___ Available data ___
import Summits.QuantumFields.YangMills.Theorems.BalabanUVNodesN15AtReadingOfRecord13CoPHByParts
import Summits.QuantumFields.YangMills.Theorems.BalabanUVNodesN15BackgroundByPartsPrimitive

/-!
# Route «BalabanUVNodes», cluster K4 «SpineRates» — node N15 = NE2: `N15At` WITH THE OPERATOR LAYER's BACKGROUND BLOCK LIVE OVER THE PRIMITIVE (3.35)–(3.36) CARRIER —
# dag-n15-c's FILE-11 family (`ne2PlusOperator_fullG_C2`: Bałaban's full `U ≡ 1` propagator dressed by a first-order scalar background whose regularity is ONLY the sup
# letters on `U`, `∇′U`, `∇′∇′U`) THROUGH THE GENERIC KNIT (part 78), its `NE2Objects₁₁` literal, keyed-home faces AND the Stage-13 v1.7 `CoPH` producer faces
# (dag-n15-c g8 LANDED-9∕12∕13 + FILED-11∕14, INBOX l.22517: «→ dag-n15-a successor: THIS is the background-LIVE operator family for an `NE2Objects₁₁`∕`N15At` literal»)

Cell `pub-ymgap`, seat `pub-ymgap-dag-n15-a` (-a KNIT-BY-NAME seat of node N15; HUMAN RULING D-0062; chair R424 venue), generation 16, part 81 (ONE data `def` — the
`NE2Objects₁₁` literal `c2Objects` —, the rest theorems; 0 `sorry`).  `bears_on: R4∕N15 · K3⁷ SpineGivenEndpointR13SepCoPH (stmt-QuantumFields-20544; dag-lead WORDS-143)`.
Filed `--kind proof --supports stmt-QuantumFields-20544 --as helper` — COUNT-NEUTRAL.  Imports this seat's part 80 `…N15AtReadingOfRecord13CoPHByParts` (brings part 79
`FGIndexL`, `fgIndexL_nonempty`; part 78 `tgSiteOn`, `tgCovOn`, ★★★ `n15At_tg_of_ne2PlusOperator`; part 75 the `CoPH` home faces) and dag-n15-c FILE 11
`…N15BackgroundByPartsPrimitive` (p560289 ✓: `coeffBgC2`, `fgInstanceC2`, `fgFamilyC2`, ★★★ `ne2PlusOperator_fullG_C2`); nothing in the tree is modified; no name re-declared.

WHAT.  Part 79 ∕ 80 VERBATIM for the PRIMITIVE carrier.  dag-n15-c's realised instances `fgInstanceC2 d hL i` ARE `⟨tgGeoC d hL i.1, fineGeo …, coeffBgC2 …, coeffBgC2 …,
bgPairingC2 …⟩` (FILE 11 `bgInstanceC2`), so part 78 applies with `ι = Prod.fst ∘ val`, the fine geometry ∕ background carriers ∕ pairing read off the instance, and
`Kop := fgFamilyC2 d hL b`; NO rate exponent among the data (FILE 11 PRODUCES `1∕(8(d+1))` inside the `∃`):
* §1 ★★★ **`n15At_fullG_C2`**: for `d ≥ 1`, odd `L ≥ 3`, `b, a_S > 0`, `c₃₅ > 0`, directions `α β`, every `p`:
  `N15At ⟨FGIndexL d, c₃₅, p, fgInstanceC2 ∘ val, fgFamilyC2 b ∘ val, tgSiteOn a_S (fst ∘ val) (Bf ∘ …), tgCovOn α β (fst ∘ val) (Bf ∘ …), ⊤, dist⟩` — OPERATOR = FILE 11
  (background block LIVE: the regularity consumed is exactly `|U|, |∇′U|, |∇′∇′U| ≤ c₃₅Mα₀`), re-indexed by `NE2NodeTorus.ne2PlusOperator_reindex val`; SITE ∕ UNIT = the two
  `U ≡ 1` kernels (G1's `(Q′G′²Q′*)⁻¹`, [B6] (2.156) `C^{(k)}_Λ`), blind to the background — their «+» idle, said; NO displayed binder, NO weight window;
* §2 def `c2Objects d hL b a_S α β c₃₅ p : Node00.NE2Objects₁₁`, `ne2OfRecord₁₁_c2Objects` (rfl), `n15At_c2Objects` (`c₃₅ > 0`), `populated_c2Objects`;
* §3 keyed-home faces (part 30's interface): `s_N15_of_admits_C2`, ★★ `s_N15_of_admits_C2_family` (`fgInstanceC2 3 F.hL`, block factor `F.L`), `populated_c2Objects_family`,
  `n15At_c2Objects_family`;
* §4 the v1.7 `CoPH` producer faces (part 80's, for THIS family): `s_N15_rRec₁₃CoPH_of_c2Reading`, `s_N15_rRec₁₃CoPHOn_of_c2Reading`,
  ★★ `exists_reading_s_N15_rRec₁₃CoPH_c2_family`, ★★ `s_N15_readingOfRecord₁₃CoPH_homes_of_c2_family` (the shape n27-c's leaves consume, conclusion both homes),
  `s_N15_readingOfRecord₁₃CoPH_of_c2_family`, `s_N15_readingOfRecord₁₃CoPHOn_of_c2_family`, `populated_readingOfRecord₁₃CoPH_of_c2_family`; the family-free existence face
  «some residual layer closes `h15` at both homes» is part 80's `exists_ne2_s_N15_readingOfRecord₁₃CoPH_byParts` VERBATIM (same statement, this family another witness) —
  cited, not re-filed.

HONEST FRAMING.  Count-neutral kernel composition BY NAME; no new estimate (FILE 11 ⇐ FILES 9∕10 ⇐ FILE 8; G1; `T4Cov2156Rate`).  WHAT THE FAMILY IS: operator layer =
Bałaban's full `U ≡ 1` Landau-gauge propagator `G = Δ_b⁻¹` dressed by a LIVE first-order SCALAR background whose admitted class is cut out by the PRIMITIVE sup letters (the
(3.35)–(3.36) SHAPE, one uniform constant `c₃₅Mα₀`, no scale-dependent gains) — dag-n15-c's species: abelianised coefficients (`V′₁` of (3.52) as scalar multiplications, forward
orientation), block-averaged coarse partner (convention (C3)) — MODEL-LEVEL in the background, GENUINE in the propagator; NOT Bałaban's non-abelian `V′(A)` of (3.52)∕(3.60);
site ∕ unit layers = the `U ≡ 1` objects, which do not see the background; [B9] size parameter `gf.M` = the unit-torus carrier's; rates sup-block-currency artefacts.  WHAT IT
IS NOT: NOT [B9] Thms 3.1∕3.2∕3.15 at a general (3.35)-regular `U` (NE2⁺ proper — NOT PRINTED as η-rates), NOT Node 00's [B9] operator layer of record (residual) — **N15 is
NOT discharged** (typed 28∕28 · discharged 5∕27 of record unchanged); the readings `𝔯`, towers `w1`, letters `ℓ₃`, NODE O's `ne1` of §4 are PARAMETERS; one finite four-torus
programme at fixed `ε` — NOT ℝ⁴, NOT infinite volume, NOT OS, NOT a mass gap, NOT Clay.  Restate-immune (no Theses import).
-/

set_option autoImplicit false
___
___ Available data ___
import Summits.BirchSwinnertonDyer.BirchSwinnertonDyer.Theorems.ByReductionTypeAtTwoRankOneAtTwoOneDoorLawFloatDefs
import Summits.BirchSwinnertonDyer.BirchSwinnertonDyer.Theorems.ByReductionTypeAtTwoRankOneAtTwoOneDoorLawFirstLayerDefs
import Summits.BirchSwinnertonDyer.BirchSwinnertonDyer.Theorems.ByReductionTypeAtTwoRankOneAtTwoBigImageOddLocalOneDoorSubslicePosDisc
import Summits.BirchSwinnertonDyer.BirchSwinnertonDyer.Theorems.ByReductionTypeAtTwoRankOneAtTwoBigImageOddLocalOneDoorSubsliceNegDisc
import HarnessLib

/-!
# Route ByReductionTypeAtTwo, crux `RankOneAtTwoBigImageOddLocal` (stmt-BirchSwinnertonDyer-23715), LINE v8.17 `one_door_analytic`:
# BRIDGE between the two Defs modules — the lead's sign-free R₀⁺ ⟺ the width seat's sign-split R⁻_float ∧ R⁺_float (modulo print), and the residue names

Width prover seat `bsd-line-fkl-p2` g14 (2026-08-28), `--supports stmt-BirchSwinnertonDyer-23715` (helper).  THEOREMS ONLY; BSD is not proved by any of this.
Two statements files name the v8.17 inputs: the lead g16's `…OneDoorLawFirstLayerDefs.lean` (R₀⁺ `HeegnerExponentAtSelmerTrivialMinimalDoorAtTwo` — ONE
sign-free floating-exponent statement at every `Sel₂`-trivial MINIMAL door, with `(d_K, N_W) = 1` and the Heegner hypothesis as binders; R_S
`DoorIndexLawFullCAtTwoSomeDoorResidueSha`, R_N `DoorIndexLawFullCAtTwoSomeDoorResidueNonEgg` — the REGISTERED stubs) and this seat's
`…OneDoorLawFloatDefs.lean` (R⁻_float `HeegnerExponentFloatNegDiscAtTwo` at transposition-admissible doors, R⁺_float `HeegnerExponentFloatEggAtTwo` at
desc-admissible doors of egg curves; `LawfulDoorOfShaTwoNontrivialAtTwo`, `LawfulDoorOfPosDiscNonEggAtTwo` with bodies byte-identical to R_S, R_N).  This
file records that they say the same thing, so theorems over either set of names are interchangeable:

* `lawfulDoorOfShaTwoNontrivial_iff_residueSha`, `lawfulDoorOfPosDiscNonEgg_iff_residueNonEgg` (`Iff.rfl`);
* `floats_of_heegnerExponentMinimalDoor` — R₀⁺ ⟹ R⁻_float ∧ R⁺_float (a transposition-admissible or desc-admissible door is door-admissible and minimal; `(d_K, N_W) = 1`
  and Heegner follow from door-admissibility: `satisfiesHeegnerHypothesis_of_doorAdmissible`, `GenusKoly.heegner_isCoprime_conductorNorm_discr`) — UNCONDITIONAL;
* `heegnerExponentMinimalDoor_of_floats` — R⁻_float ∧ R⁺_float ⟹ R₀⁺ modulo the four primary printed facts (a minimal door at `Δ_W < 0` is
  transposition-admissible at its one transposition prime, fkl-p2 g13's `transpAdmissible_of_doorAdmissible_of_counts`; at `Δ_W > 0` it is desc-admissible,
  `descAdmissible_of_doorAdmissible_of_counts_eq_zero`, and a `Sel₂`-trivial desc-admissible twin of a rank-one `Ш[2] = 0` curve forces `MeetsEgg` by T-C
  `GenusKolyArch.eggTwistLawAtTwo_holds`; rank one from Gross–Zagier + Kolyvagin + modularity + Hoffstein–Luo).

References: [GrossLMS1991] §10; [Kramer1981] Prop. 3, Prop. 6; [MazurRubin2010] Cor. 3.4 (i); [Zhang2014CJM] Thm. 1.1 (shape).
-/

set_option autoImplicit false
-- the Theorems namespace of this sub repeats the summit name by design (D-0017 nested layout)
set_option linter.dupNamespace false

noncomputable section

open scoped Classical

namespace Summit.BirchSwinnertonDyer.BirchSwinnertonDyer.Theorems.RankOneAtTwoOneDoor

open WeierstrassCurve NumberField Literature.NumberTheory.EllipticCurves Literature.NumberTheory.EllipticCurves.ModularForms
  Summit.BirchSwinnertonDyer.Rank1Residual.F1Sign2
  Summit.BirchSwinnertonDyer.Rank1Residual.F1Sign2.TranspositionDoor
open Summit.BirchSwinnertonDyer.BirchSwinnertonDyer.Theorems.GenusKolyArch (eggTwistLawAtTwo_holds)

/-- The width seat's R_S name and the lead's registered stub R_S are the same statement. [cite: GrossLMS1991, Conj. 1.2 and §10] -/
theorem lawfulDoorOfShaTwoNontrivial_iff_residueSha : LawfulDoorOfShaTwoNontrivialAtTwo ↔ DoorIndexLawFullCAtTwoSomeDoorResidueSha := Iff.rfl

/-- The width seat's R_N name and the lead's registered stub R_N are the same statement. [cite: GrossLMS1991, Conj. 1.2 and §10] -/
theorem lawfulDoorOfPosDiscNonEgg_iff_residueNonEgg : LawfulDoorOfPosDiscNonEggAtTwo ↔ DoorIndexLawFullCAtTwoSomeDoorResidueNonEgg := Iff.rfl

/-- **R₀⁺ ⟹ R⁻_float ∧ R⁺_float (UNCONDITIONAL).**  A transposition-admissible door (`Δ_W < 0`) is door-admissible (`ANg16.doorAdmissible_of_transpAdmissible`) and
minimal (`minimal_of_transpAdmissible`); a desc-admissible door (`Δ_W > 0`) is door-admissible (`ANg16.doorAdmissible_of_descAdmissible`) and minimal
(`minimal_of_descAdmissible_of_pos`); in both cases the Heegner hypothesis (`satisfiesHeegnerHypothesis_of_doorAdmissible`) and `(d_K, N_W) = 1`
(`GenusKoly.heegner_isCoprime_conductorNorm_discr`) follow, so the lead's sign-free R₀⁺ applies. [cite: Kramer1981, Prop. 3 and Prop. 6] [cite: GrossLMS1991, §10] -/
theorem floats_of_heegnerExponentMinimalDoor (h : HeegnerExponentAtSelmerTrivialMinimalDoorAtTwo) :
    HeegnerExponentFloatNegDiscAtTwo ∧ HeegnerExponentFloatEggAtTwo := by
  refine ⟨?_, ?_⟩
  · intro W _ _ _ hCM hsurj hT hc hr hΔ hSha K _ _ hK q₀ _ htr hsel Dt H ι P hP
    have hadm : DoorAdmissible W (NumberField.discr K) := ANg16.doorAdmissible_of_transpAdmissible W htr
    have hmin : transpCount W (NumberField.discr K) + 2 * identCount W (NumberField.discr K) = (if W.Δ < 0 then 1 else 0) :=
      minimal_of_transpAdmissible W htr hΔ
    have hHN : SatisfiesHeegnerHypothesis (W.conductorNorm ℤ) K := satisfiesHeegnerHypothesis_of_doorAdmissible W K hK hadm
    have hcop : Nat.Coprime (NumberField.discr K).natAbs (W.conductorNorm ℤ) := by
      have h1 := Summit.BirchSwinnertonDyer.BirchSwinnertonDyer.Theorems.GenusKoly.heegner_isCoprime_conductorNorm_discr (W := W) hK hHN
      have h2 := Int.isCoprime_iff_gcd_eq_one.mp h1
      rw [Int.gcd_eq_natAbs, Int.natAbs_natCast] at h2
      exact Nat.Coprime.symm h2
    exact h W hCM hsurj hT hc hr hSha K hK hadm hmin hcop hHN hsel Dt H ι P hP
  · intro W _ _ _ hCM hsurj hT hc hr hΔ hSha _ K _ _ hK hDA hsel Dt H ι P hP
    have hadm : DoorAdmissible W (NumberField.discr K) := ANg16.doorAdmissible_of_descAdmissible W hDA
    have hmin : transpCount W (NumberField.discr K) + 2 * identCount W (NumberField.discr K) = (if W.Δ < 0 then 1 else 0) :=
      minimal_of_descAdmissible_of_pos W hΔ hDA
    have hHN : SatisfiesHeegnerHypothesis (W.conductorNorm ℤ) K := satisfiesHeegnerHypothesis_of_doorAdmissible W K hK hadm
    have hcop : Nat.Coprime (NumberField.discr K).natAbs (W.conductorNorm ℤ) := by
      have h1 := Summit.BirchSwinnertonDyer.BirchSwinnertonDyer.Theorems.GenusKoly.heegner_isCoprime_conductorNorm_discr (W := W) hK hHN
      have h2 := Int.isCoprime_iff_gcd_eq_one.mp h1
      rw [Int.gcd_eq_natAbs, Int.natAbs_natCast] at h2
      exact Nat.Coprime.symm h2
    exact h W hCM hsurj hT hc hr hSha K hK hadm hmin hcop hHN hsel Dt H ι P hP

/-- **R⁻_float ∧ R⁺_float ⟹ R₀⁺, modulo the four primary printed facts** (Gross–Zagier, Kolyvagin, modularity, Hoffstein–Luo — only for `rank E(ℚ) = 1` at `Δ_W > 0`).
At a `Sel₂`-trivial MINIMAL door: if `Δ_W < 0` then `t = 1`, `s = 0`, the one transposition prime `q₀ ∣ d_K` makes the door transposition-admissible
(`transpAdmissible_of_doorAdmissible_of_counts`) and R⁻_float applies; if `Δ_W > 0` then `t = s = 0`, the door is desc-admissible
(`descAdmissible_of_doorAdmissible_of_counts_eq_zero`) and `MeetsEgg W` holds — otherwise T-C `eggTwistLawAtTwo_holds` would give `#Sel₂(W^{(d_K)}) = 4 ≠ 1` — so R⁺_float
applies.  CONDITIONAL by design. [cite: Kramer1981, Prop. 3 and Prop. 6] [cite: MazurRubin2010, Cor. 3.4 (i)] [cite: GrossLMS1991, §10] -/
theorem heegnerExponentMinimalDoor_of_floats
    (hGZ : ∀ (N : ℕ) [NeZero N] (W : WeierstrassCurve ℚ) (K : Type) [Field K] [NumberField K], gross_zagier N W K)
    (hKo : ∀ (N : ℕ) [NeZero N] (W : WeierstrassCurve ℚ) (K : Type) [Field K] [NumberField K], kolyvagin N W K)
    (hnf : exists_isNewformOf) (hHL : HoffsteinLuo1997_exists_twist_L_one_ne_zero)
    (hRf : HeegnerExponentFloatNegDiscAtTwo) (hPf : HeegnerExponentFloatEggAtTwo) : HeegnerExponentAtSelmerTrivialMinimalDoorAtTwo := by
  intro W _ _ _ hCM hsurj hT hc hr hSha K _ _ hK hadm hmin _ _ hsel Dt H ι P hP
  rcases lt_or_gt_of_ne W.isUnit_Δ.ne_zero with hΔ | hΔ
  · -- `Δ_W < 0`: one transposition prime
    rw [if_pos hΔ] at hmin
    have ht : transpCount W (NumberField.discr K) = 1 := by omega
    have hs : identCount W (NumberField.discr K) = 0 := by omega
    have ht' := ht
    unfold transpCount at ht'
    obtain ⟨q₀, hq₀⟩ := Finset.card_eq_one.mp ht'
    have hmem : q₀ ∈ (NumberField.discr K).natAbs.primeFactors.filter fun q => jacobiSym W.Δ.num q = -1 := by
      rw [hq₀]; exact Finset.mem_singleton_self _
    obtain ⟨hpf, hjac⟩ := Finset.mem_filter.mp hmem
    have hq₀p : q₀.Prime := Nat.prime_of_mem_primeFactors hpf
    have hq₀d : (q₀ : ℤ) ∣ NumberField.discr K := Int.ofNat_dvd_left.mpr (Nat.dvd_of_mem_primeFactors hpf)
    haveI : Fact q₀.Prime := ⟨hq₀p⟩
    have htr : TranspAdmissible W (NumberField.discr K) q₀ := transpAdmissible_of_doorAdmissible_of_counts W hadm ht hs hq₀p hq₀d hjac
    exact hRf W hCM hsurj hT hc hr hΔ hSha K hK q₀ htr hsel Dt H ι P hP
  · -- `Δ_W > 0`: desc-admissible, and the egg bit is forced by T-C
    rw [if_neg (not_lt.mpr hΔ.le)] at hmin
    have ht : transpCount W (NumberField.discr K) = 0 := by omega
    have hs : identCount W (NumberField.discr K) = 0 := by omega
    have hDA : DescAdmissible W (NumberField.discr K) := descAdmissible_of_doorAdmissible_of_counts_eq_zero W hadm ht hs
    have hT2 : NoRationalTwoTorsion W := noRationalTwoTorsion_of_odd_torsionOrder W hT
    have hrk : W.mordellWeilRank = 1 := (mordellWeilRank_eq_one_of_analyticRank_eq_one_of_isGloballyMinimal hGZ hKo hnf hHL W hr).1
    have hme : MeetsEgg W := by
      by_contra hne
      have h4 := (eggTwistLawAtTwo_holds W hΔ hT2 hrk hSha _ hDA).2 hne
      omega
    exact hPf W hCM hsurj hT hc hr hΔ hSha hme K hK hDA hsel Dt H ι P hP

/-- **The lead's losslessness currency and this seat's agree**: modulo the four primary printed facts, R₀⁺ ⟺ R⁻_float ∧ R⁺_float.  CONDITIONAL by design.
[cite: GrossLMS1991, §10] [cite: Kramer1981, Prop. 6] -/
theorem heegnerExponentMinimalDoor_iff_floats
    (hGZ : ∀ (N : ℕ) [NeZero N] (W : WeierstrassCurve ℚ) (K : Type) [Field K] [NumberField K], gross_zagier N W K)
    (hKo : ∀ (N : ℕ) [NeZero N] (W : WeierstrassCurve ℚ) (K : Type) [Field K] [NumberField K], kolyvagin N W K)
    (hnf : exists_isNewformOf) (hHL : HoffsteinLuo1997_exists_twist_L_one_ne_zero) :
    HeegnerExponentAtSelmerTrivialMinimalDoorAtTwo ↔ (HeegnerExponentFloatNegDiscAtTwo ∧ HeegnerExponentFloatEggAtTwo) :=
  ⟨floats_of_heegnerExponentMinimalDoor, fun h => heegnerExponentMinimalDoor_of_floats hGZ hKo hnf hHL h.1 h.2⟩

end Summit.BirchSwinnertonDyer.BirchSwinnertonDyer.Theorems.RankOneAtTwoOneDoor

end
___
■ **Exercise description**:
Set down only the lines above that fall between the line holding "# Route ByReductionTypeAtTwo, crux" and the line holding "Width prover seat", inclusive, keeping each exact.

■ **Finished exercise**:
# Route ByReductionTypeAtTwo, crux `RankOneAtTwoBigImageOddLocal` (stmt-BirchSwinnertonDyer-23715), LINE v8.17 `one_door_analytic`:
# BRIDGE between the two Defs modules — the lead's sign-free R₀⁺ ⟺ the width seat's sign-split R⁻_float ∧ R⁺_float (modulo print), and the residue names

Width prover seat `bsd-line-fkl-p2` g14 (2026-08-28), `--supports stmt-BirchSwinnertonDyer-23715` (helper).  THEOREMS ONLY; BSD is not proved by any of this.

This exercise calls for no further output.